§ **Work order**
Starting at the line that contains "Chebotarev density theorem*, Algebra" and stopping after the last line, set down the listing exactly as it is. Add nothing.

§ **Records for this exercise**
import Literature.NumberTheory.LFunctions.WeissKernel
import Literature.NumberTheory.LFunctions.ClassGroupLFunctionConvexity
import Literature.NumberTheory.LFunctions.ClassGroupCharacterEulerProduct
import Literature.NumberTheory.LFunctions.MontgomeryExplicitFormulaKernel
import Mathlib.Analysis.Fourier.Inversion
import HarnessLib

/-!
# Smoothed sums of class group characters with Weiss's kernel (Thorner–Zaman 2017, Lemma 4.4)

Topic `Literature/NumberTheory/LFunctions`, namespaces `…LFunctions.WeissKernel` (kernel analysis)
and `…LFunctions.NumberField` (the number-field statement).  Everything here is PROVED
(one definition with body, theorems; no named facts).

For a number field `K`, a class group character `χ : Cl_K →* ℂˣ`, Weiss's kernel
`φ = φ_{m+1}` of `WeissKernel.lean` (parameter `A > 0`) and `u = log x`, the smoothed sum
`S_χ(u) = Σ_{𝔞 ≠ 0} χ([𝔞]) N𝔞^{−1} φ(u − log N𝔞)` (`= Σ_𝔞 χ(𝔞)N𝔞^{−1}Ψ(x/N𝔞)`) satisfies

  `|S_χ(u) − δ(χ) κ_K| ≤ (1/3) |d_K| e^{2n_K} · C · x^{−3/2}`, `C = majorConst A m (n_K+1)`,

`κ_K = Res_{s=1} ζ_K` (here `δ(χ)κ_K` is the value at `1` of the entire function `(s−1)L(s,χ)`,
`classTwistedZeta₁`).  This is [ThornerZaman2017, Lemma 4.4] / Weiss 1983, Lemma 3.4 for the
class group (`H = 1`), with the convexity input replaced by the tree's uniform bound
`|(z − 1)L(z, χ)| ≤ |d_K| e^{2n_K} |z + 5/2|^{n_K+1}` (`Re z ≥ −1/2`,
`norm_sub_one_mul_classGroupLFunction_le`), so that the line can be moved to `Re s = 3/2`.

* `WeissKernel.differentiable_laplaceFactor` — `sinh(s/A)/(s/A)` is entire;
  `norm_laplaceFactor_pow_vertical_le`, `integrable_laplaceFactor_pow_vertical` — on vertical lines
  `|Ψ̂(σ+it)| ≤ 2e^{(m+1)|σ|/A} max(1,A)^{m+1}/(1+t²)` (`m ≥ 1`);
* `WeissKernel.phi_eq_integral` — **Mellin (Fourier) inversion on any vertical line**:
  `φ_{m+1}(w) = (1/2π) ∫ e^{−w(σ+it)} Ψ̂(σ+it) dt` (`m ≥ 1`; Mathlib's Fourier inversion for the
  continuous integrable `φ(w)e^{σw}` whose transform `Ψ̂(σ − 2πiξ)` is integrable);
* `WeissKernel.smoothedSum a A m u = Σ_n a(n) n^{−1} φ_{m+1}(u − log n)` and
  `smoothedSum_eq_integral` — for any `a` with `Σ|a(n)|n^{−1−c} < ∞`,
  `S_a(u) = (1/2π) ∫ e^{−us} Ψ̂(s) L(a, 1 − s) dt`, `s = −c + it` (absolute convergence, Fubini);
* `WeissKernel.norm_laplaceFactor_pow_mul_le` — the majorant `|Ψ̂(s)|(9/2+|t|)^N ≤ C/(1+t²)` on
  `|Re s| ≤ 3/2` for `m ≥ N + 2`, `C = majorConst A m N = 2e^{3(m+1)/(2A)}(11/2)^N(1+max(1,A))^{m+N+3}`;
* `WeissKernel.smoothedSum_eq_add_integral` — for `L(a,z) = F(z)/(z−1)` (`F` entire,
  `|F(z)| ≤ M|z+5/2|^N` on `Re z ≥ −1/2`): `S_a(u) = F(1) + (1/2π)∫_{Re s = 3/2} e^{−us}Ψ̂(s)F(1−s)/(−s) dt`
  — the line moved across the simple pole at `s = 0` with the tree's
  `Montgomery.integral_vertical_div_sub_eq`; `norm_smoothedSum_sub_le` —
  `|S_a(u) − F(1)| ≤ (1/3) M C e^{−3u/2}`;
* `NumberField.norm_smoothedClassSum_sub_le` — the
  bound displayed above for `χ : Cl_K →* ℂˣ` (`F = Z₁_χ = (s−1)L(s,χ)`, `M = |d_K|e^{2n_K}`, `N = n_K+1`,
  `m ≥ n_K + 3`).

## References

* [ThornerZaman2017] J. Thorner, A. Zaman, *An explicit bound for the least prime ideal in the
  Chebotarev density theorem*, Algebra Number Theory 11 (2017), Lemma 4.4.
* [Weiss1983] A. Weiss, *The least prime ideal*, J. reine angew. Math. 338 (1983), Lemma 3.4.
-/

noncomputable section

§ **Expected answer**
  Chebotarev density theorem*, Algebra Number Theory 11 (2017), Lemma 4.4.
* [Weiss1983] A. Weiss, *The least prime ideal*, J. reine angew. Math. 338 (1983), Lemma 3.4.
-/

noncomputable section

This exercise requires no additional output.